Task item
Your job with the data below is to output exactly the lines from the one holding "relax rate per red by the type -/" down to the one holding "rate table -/", both included, and no others.

Input material
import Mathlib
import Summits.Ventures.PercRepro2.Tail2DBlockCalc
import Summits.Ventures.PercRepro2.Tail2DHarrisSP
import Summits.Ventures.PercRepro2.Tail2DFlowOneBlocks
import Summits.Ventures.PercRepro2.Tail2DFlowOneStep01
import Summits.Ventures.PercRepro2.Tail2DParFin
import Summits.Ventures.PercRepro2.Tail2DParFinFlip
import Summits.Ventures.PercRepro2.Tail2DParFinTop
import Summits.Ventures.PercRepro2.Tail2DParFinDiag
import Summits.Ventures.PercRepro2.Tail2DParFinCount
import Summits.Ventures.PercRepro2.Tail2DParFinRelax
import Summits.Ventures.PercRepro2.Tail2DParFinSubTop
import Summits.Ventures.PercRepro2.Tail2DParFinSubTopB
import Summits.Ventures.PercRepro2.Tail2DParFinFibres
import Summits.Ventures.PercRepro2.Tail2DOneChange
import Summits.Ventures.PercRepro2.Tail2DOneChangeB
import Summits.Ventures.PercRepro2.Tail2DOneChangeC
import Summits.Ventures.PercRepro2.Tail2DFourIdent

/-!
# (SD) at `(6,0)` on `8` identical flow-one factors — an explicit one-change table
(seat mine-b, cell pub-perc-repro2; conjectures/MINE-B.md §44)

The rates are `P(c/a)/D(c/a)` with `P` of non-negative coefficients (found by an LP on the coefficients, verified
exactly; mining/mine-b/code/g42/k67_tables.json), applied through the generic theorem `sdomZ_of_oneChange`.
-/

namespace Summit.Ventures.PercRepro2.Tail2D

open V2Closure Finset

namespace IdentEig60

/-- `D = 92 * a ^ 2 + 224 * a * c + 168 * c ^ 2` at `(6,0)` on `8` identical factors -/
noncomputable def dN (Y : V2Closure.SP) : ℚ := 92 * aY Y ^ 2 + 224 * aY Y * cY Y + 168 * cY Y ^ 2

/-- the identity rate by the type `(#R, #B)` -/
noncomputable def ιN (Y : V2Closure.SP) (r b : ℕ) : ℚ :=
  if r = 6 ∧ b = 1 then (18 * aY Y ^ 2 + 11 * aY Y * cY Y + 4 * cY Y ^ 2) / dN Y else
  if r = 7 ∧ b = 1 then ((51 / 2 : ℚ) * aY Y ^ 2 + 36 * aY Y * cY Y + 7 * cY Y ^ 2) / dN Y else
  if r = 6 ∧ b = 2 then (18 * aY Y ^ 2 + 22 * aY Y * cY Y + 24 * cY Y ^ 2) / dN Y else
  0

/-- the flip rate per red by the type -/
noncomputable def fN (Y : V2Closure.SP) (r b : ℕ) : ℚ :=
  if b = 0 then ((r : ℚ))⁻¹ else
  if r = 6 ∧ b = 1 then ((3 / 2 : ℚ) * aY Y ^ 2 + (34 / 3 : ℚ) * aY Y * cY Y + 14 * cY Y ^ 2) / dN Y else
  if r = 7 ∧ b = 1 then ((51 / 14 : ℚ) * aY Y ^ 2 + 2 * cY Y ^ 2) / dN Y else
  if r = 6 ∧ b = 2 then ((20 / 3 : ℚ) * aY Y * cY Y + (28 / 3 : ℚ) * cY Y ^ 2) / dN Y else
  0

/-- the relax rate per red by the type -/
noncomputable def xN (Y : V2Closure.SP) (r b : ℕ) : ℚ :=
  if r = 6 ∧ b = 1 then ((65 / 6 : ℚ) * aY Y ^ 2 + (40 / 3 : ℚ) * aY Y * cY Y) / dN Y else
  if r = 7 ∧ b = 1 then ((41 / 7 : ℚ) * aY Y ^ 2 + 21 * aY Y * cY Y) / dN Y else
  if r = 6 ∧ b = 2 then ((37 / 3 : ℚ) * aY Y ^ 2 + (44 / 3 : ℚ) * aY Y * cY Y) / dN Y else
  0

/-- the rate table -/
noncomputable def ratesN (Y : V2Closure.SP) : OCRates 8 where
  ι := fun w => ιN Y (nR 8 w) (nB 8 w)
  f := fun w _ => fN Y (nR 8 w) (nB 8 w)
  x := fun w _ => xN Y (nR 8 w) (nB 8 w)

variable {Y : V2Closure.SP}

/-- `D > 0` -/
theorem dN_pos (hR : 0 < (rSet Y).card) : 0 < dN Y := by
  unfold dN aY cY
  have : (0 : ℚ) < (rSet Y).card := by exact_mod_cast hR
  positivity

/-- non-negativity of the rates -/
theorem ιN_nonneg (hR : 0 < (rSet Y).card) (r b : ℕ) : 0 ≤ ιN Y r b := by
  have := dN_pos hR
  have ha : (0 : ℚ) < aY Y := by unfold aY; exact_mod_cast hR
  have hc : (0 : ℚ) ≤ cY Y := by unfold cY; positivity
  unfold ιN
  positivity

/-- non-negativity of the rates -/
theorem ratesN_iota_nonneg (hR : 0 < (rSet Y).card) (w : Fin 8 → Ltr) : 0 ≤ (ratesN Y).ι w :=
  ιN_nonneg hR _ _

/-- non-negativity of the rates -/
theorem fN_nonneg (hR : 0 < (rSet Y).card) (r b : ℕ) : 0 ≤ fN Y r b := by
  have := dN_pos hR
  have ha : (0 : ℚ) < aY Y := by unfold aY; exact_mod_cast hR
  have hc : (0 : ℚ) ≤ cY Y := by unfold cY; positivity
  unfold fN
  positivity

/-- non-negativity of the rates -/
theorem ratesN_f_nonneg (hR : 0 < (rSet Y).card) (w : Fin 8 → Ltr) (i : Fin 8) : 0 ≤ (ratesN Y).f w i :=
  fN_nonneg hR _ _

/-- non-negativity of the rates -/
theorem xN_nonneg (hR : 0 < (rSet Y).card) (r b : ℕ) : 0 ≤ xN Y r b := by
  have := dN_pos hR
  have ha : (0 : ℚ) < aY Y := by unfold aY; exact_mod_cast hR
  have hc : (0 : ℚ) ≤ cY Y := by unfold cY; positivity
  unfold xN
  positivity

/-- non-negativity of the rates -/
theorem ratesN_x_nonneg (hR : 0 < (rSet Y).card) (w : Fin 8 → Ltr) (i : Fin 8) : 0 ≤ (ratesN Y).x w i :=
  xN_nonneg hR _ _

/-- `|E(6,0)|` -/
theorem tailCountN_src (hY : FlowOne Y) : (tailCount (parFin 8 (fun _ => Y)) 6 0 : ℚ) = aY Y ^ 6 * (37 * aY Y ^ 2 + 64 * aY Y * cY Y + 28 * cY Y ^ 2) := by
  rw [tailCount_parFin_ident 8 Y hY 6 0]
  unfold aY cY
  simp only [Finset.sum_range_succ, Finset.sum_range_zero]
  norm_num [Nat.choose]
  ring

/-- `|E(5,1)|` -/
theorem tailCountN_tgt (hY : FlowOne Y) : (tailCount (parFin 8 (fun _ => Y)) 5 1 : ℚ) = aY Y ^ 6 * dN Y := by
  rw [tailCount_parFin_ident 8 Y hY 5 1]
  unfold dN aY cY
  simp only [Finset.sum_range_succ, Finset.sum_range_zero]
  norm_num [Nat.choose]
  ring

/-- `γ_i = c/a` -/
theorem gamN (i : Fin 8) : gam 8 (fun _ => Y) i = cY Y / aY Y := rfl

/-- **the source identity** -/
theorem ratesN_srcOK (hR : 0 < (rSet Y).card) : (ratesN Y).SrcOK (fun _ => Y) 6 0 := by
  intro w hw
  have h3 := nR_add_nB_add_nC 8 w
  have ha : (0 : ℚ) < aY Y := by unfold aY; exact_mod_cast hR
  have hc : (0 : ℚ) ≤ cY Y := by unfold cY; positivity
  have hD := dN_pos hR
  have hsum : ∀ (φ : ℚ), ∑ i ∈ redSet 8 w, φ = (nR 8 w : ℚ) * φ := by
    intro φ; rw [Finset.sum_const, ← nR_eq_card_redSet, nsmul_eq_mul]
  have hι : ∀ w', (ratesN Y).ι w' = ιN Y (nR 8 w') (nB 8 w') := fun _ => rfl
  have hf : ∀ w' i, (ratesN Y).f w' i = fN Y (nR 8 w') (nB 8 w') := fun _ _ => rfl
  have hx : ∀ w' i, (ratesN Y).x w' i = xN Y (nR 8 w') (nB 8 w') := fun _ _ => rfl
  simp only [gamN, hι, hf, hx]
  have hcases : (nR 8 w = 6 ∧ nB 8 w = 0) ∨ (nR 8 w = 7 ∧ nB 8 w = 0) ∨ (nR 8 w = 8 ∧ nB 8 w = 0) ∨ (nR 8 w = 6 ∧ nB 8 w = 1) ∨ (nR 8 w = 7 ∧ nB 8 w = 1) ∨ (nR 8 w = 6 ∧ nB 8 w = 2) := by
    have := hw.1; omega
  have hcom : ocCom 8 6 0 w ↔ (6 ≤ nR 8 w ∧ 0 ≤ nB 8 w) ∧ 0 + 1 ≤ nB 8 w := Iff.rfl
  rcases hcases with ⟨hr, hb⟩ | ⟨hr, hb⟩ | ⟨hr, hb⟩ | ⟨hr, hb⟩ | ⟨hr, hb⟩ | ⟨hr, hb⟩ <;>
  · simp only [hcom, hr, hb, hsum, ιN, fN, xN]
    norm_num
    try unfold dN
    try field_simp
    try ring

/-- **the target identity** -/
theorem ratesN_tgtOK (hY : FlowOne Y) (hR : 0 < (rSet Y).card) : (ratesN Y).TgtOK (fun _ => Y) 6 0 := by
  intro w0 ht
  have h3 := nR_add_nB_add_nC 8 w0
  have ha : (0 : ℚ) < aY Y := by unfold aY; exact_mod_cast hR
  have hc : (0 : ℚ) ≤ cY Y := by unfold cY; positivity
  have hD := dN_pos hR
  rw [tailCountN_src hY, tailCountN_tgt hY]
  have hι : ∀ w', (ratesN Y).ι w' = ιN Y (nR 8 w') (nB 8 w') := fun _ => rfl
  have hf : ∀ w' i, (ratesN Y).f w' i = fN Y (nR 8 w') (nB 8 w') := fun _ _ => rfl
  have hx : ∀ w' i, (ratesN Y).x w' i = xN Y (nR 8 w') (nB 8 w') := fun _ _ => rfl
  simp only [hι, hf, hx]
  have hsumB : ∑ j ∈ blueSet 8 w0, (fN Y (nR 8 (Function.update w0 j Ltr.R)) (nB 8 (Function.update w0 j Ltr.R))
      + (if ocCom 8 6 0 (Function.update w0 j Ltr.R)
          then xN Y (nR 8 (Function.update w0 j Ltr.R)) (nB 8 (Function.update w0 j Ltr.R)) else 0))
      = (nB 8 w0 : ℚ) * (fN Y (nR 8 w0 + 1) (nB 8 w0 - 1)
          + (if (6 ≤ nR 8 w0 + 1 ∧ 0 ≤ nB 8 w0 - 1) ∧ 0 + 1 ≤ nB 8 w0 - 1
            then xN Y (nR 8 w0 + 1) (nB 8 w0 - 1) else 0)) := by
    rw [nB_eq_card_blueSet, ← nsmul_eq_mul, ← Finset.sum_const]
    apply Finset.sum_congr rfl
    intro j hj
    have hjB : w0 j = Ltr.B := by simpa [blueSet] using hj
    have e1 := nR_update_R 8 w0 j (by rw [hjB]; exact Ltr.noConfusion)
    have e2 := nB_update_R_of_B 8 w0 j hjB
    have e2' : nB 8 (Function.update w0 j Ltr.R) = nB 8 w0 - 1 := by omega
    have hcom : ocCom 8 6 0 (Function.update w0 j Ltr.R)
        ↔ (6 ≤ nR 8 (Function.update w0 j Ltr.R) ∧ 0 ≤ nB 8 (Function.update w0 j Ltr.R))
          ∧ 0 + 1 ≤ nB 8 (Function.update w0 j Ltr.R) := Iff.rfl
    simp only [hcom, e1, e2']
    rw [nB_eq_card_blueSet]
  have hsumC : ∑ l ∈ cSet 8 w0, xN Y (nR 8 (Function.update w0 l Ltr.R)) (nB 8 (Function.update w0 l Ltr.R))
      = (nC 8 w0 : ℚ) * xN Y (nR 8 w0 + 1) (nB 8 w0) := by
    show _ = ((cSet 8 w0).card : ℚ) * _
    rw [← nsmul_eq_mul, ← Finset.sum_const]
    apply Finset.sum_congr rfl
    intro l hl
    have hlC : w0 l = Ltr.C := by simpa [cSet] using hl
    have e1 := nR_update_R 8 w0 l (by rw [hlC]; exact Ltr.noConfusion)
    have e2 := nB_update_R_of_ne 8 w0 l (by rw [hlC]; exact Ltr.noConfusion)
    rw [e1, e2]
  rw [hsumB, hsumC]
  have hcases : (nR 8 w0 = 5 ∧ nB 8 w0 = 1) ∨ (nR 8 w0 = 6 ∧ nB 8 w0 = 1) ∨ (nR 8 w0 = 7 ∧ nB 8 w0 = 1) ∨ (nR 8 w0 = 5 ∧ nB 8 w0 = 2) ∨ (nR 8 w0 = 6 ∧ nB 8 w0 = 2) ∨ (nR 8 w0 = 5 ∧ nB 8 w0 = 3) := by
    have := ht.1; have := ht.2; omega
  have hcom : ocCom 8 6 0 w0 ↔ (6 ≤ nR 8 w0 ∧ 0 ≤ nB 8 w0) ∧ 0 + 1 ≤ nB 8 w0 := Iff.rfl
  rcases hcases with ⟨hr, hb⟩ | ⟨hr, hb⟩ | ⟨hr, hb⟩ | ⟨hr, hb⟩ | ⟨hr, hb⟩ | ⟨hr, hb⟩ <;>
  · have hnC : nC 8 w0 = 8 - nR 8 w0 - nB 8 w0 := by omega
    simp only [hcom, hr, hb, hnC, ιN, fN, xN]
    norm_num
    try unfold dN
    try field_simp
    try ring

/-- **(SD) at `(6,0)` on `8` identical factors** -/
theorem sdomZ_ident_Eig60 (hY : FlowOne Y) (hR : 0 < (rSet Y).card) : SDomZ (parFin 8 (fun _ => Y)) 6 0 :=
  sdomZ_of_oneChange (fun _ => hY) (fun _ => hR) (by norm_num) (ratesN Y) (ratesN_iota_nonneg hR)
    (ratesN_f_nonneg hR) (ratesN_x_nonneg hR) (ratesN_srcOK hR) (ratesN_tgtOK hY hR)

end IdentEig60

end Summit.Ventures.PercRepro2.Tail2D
==
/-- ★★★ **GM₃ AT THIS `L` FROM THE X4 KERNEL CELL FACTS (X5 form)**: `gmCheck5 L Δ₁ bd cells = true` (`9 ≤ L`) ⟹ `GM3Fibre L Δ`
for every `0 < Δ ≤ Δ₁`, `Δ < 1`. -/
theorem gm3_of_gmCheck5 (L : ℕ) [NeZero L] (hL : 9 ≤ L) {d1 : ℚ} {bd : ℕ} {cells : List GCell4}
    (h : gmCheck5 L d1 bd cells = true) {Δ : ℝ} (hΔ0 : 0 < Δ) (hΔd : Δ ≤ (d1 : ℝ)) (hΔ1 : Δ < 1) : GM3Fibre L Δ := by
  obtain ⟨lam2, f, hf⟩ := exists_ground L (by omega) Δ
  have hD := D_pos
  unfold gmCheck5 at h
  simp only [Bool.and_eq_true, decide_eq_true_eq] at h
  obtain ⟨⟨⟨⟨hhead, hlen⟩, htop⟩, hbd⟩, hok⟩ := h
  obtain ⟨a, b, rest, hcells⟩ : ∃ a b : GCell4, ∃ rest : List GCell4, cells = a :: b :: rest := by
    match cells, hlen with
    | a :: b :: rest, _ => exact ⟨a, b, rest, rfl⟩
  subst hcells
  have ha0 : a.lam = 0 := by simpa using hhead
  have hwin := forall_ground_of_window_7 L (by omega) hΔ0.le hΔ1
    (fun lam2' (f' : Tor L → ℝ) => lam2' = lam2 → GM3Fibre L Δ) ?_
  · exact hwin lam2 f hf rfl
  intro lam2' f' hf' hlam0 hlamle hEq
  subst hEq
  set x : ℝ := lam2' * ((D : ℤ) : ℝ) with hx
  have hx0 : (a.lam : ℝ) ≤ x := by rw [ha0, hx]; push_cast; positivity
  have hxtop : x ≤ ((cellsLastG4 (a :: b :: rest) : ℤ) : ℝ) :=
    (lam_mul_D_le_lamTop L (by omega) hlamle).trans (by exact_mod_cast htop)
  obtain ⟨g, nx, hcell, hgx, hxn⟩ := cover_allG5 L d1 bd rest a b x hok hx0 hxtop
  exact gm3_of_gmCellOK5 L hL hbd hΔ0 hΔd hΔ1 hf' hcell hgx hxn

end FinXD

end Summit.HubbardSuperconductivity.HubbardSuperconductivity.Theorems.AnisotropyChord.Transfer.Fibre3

Response
/-- the relax rate per red by the type -/
noncomputable def xN (Y : V2Closure.SP) (r b : ℕ) : ℚ :=
  if r = 6 ∧ b = 1 then ((65 / 6 : ℚ) * aY Y ^ 2 + (40 / 3 : ℚ) * aY Y * cY Y) / dN Y else
  if r = 7 ∧ b = 1 then ((41 / 7 : ℚ) * aY Y ^ 2 + 21 * aY Y * cY Y) / dN Y else
  if r = 6 ∧ b = 2 then ((37 / 3 : ℚ) * aY Y ^ 2 + (44 / 3 : ℚ) * aY Y * cY Y) / dN Y else
  0

/-- the rate table -/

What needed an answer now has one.